Work

These CEOs swear by a five-hour working day — even though it made employees quit

Share
Pekic | E+ | Getty Images

Reducing the time employees spend in the office is becoming an increasingly popular policy, with companies around the world experimenting with shorter working hours.

Productivity jumped 40% when Microsoft Japan tested a four-day working week in August, while New Zealand firm Perpetual Guardian found engagement levels rose when the company trialed a three-day weekend earlier this year.

Another approach being taken by employers around the world is working five-hour days over a five-day week.

But according to two CEOs who have implemented the five-hour day, slashing hours created unprecedented challenges in terms of recruiting and retaining talent.

Stephan Aarstol, founder and CEO of Tower Paddle Boards — a California-based start-up backed by billionaire investor Mark Cuban — began trialing a five-hour day across the company in June 2015.

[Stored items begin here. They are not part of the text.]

import Summits.AtomisticToContinuum.Crystallization.Theses.PalmUnimodularRigidity
import Summits.AtomisticToContinuum.Crystallization.Theorems.LayeredLawsSelectHcp.Negative.RootedRedundant
import Summits.AtomisticToContinuum.Crystallization.Theorems.LayeredLawsSelectHcp.Negative.FccModel
import Summits.AtomisticToContinuum.Crystallization.Theorems.LayeredLawsSelectHcp.Negative.IntendedModel
import Summits.AtomisticToContinuum.Crystallization.Theorems.ExcessDecayLiouvilleCoarseGrainsHcpEnergySeries
import Summits.AtomisticToContinuum.Crystallization.Theorems.PalmUnimodularRigidityCruxesToPalmRigidity
import Summits.AtomisticToContinuum.Crystallization.Theorems.PalmUnimodularRigidityLayeredLawsSelectHcpDefs
import Summits.AtomisticToContinuum.Crystallization.Theorems.PalmUnimodularRigidityLayeredLawsSelectHcpRelaxedReference
import Summits.AtomisticToContinuum.Crystallization.Theorems.PalmUnimodularRigidityLayeredLawsSelectHcpTubeMuGSC
import Summits.AtomisticToContinuum.Crystallization.Theorems.PalmUnimodularRigidityLayeredLawsSelectHcpLocalCongruence
import Summits.AtomisticToContinuum.Crystallization.Theorems.ReggeStarCoercivityDefectFreeCrystallizesPalmDefs
import Summits.AtomisticToContinuum.Crystallization.Theorems.ReggeStarCoercivityDefectFreeCrystallizesRouteBetaFloor
import Summits.AtomisticToContinuum.Crystallization.Theorems.ReggeStarCoercivityDefectFreeCrystallizesDefectVersion
import Summits.AtomisticToContinuum.Crystallization.Theorems.ReggeStarCoercivityDefectFreeCrystallizesAnnulusCount
import Summits.AtomisticToContinuum.Crystallization.Theorems.ReggeStarCoercivityDefectFreeCrystallizesFunnelOfLayered
import Summits.AtomisticToContinuum.Crystallization.Theorems.ReggeStarCoercivityDefectFreeCrystallizesRouteBetaTubeMerge
import Literature.Probability.Process.PointStationaryLaw

/-!
# Line `one-floor-exact-stars` — checked ALTERNATIVE skeleton for crux `LayeredLawsSelectHcp`
(item stmt-AtomisticToContinuum-9226, route `PalmUnimodularRigidity`, rank 3) — crux-strategist s2 (2026-08-17)

This is an ALTERNATIVE line; it does NOT replace the lead's registered skeleton
`Lines/mtp_prestress_split_ergodic_frame.lean` (open stubs `stub_selectionFloor`, `stub_finiteCertificate`).

Crux (by name; `Negative.DiracLaws.crux_iff` is `Iff.rfl`): for every `δ > 0` and every probability law `P` on rooted
configurations of `ℝ³` that is (H1) a.s. `count|S`, `0 ∈ S`, `δ`-separated, (H2) point-stationary (Mecke), (H3) minimising
`E_P[h] ≤ e*`, (H4) a.s. LAYERED (every point `(1/100)`-good at a scale in `[9/10,1]`, `S` bond-isomorphic to an ideal Barlow
stacking of SOME Hägg word), `P`-a.s. the sample is `count|A(hcpStacking a h)` with `e(hcp a h) = e*` (`IsRelaxedHcp`).

## THE LINE (lens: transfer from the sibling crux 13603 `ReggeStarCoercivity.DefectFreeCrystallizes`, its strategist line
## `Cruxes/DefectFreeCrystallizes/Lines/exact_star_shortcut.lean`, run THE OTHER WAY)

ONE FLOOR, THEN EXACT GEOMETRY.  Every registered line of this crux funnels into two e*-free analytic cores: robust Hägg SELECTION in
the 1 % tube (`stub_selectionFloor`, XL, unattended) and hcp-chart RIGIDITY (`stub_hcpTubeRigidity` ⇐ `stub_finiteCertificate`, XL, live).
Both re-derive EXACTNESS of the sample from minimality, each with its own certificate, and the selection core must in addition fight
RELAXATION ROBUSTNESS (cut forces of faulted references, word-uniform frame-free coercivity — STRATEGY-CENSUS s1 §T2).  This line
replaces the pair by ONE law-level statement that is locally WORD-BLIND and already registered, staffed and partly landed on the sibling
crux 13603 (lead c8, skeleton `palm_good_law.lean` v29): the ROBUST FUNNEL FLOOR
  X1 `stub_funnelDefectFloor`:  `hcpE a₀ h₀ + κ · E_P[Dm] ≤ E_P[h]`
for every point-stationary rooted hard-core law a.s. carried by everywhere-`SetGood` Barlow-charted FORCE-BALANCED configurations with
ZERO MEAN VIRIAL STRESS, where `Dm` is any measurable version of `D = min(starDefect a₀ h₀, fccDefect a₀) + #annulus(11/10, 5/4]` —
the squared congruence defect of the root star against the NEARER of the two exact reference stars (relaxed-hcp anticuboctahedron
`refStar a₀ h₀`, regular cuboctahedron `a₀ • fccKissingPattern`).  Because `D` tolerates BOTH star types, X1 contains no stacking
selection beyond the affine/laminar level (Hägg domination at fixed geometry, certified: Disproof §23, `SiteColumnLJ` p141765) and
its κ is the phonon scale (Bloch truth `λ_D = 0.263`, lead c2/c3 of THIS crux), not the letter price `7e-5`.
For a MINIMISING layered law the hypotheses of X1 are LANDED consequences of (H2)–(H4): hard core `891/1000`
(`ae_isRootedHardCore_of_layered`), a.s. force balance and zero mean virial stress (`RouteBetaFloor.ae_forceBalance_of_minimising`,
`zeroMeanStress_of_minimising`, p136476 over p135765/p136018 and this crux's μGSC theorems p114799), tube ⊂ funnel
(`FunnelOfLayered.stub_funnelOfLayered`, p149307: `GoodShell`+`BarlowLike` ⇒ `SetGood` + chart with window `6/5`).  Then the sandwich
`hcpE ≤ hcpE + κE_P[Dm] ≤ E_P[h] ≤ e* ≤ hcpE` (H3, `iInf_le_hcpE`) forces `E_P[Dm] = 0`: ALMOST SURELY THE ROOT STAR IS EXACT (one of the
two types, annulus empty) — at EVERY point by the landed Aldous–Lyons lemma `ae_forall_map_sub_of_ae` — AND `hcpE a₀ h₀ = e*`.
What is left is TOLERANCE-ZERO:
  X2 `stub_exactStarRigidity` (M/L, pure geometry): everywhere-exact two-type stars on a `SetGood` funnel-charted set ⇒ an EXACT
     rotated Barlow stacking `A '' barlowStacking a₀ h s'`, `h ∈ {h₀, a₀√(2/3)}` (hcp-word case LANDED: `stub_localCongruence` p102411);
  X3 `stub_exactSelectionLaw` (M, bookkeeping over LANDED energetics): a point-stationary law a.s. carried by such exact stackings with
     `E_P[h] ≤ hcpE a₀ h₀` is a.s. `count|A(hcpStacking a₀ h₀)` — the site-energy column `SiteColumnLJ.stub_siteColumnLJ` (p141765,
     `J₃ − J₂ > 0` certified on the box) + `tube_hcpE_unique_minimiser` (p116871) + Aldous–Lyons.
All three stubs are VERBATIM (name and signature) the stubs of 13603's line `exact-star-shortcut` (X1 = lead c8's registered CORE;
X2, X3 `stub-add`ed on 13603 by its strategist gen 2): ONE proof of each closes the stub on BOTH cruxes.

  `layeredRigidity_of_stubs : X1 → X2 → X3 → (∀ P, prob → PointStationary → E_P[h] ≤ e* → Layered → a.s. IsRelaxedHcp)` — sorry-free;
  `LayeredLawsSelectHcp_of : LayeredLawsSelectHcp` — the crux BY NAME from the three `stub_*` through `crux_iff`.
Sorries live ONLY in the three `stub_*`.  H1/δ unused (`crux_iff_without_rooted`, Disproof §13).

WHY IT DODGES THE STUCK GOALS OF THE LIVE LINE.  (i) `stub_selectionFloor` (XL, nobody on it; its difficulty is relaxation robustness of
Hägg selection in the 1 % tube) DISAPPEARS: selection is done at EXACT geometry by X3 over the landed column — no Young/slaving, no cut
forces, no word-uniform frame.  (ii) `stub_finiteCertificate` (XL; lead c3: far-field range control, 456²–1761² LMI, enclosure transfer)
is replaced by X1, whose architecture on 13603 (lead c8, E0–E6: expand every bond at the LAW'S OWN MEAN squared length so the first order
vanishes identically; laminar-affine floor with modulus = finite-dimensional certified; fluctuation positivity word-uniform) is frame-free
BY CONSTRUCTION and is where this crux's hcp Bloch/LMI numerics (λ_D, taxes, kit j019182/j023116) are consumed anyway.  (iii) the merge is
already half in the tree: `RouteBetaTubeMerge.starDefect_ae_zero_of_funnelDefectFloor` (lead c8) proves X1 ⇒ the live line's rigidity core
(`stub_hcpTubeRigidity`, e*-form) — restated below as `hcpTubeRigidity_eStar_of_core`; this file adds the SELECTION half: X1 makes it exact.
Honest price: X1 is a STRONGER statement than the crux needs (κ-form, all words, the 1/20-funnel class ⊋ the 1 % tube); the bet — shared
with 13603 and 14993 — is that one robust floor is cheaper to certify ONCE than two tube cores with two architectures.

## Disproof.lean obligations honoured (tree `Cruxes/LayeredLawsSelectHcp/Disproof.lean`; landed `Theorems/LayeredLawsSelectHcp/Negative/*`)
* `layeredLawsSelectHcp_false_without_energy` (H3 load-bearing; witness `fccLaw`): H3 is used TWICE — to put the law in X1's class (force
  balance, zero mean stress are derived from `E_P[h] ≤ e*`) and in the sandwich; X3 carries the level `E_P[h] ≤ hcpE a₀ h₀`.  The fcc Palm
  law at its own relaxed scale is in X1's class with `D ≈ 12(a_fcc − a₀)² > 0`-or-`0` and is priced only at `hcpE ≤ e_fcc` (certified
  `+7.185e-5`, Disproof §23) — X1 does not conclude hcp, X2 allows fcc (`h = a₀√(2/3)`), only X3 (with the level) excludes it.
* `crux_iff_without_rooted` (§13): H1/δ unused.  `not_pointStationaryPlus_hcpPalm` (Mecke sign): every stub quantifies the `−y` identity
  (`IsPointStationaryLaw` = `PointStationary` verbatim).  `HcpNotBravais` / `IntendedModel.hcpStacking_sub_b_eq_neg`: `∃ A` linear kept.
* Threshold window §21: X1/X3 use the level `hcpE a₀ h₀ < e_fcc − 7.185e-5`, inside the decided window.
* No stub is an instance of a landed Negative lemma: X1 concludes an INEQUALITY with the energy on the right, X2 has no energy and allows both
  letters, X3 keeps the energy hypothesis (cf. `cubicRootNull_false_without_energy`).  `ledger negatives` (Crystallization): 4146 / 3506 are
  finite-configuration statements outside the class.
-/

noncomputable section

Aarstol told CNBC in a phone interview that he wanted to attract people to the company who could work three times faster than others — but he noted the five-hour day "can certainly attract the wrong people."

"We started attracting two types of people," he said. "One was the type we wanted, and we also attracted these sloth-like people. We had to very quickly distinguish which type of person each applicant was."

As well as having to adapt to recruitment challenges, Aarstol said cutting the workday also led to an even bigger problem — he was losing workers, despite their earning high salaries and working fewer hours.

"I had a team of nine, and I lost four people within a 90-day period," he said. "One of them I fired, but the other three left. So I had all these great people that had five-hour workdays, and they were leaving the company."

Initially, Aarstol didn't understand why shorter days were failing as a retention tactic, particularly because productivity remained strong. He speculated that it came down to company culture.

"We're a start-up company where you're kind of in the trenches with everybody, and you form really strong bonds with people," Aarstol told CNBC. "We developed a really strong culture because of that. And when all of a sudden you're walking out of work at one o'clock, your outside world becomes much bigger — you don't have a strong bond with co-workers. And I think that's why it was very easy for people to leave."

"People don't leave a company; I think they leave the people they work with," he added. "So company culture sort of trumps everything else there, and we were sacrificing that for the five-hour workday."

He addressed that issue by modifying the policy in 2017, with Tower Paddle Boards now offering the five-hour day to employees for four months over the summer.

"Now I feel we're getting the bulk of the benefits," he said. "We're getting that start-up culture in the off season, and we're getting the benefits of squeezing people for time in the summer and all the productivity gains we realized there."

Across the Atlantic, Lasse Rheingans, CEO of Rheingans Digital Enabler — a marketing agency based in the German city of Bielefeld — encountered similar issues when he cut working hours in 2017. After introducing the policy, two of his employees left the company.

"I think for the first time in their career, they had the time to go home and really consider 'What do I want to do for myself?'" he said. "Some of them came to the conclusion, 'Hey, I would really love to do something else.' One of them started studying again — something completely different than he did before — and the other changed industries."

"I'm happy for them and I'm happy for the company, because they found their path," he added. "And they're not here not living up to their full potential."

However, Steve Glaveski, CEO of Australian consulting firm Collective Campus, argued poor retention rates were usually a sign of workers being a bad fit with a company. Collective Campus rolled out a five-hour day in October 2018, which has since evolved into an "ad hoc" approach that allows employees to be flexible with the length of their workday.

"If you hire people who are aligned with the values and mission of your organization, if they're motivated to do great work and contribute, then giving them time to pursue other hobbies or interests rarely results in them bailing," he told CNBC. "The only departures we've had since we made the move was terminations that we instigated, as opposed to resignations, and I think it's because we aim to hire values-aligned people and embody a hire slow, fire fast philosophy."

Redefining work

Both Aarstol and Rheingans, despite facing retention challenges, were advocates of the five-hour day and told CNBC they believed the traditional eight-hour workday would eventually become a thing of the past.

"I think the shorter day will catch on everywhere 20 years from now," Aarstol said. "There will be different ways of doing it, there's going to be a bunch of experiments. It's just part of the advance of society."

"Every job is undergoing drastic changes because of automation and technology," Rheingans added. "We really have to reconsider what work is. I'm not saying the five-hour workday is feasible for everyone, but we have to consider alternatives to the eight-hour workday because that doesn't make sense."

According to Glaveski of Collective Campus, the feasibility of a five-hour day comes down to individual industries.

"In certain industries it makes sense to work more hours, up to a certain point — but in a knowledge work economy, it's not about widgets coming off an assembly line," he said.

Glaveski added that his workforce had a more positive attitude since hours had been reduced.

"Their emotional wellbeing is higher, they have more time to invest into personal relationships and more time to explore things that fill them with joy," he told CNBC. "This comes back into how they perform. I haven't noticed a dip in productivity — while the team has gotten smaller, revenue is higher."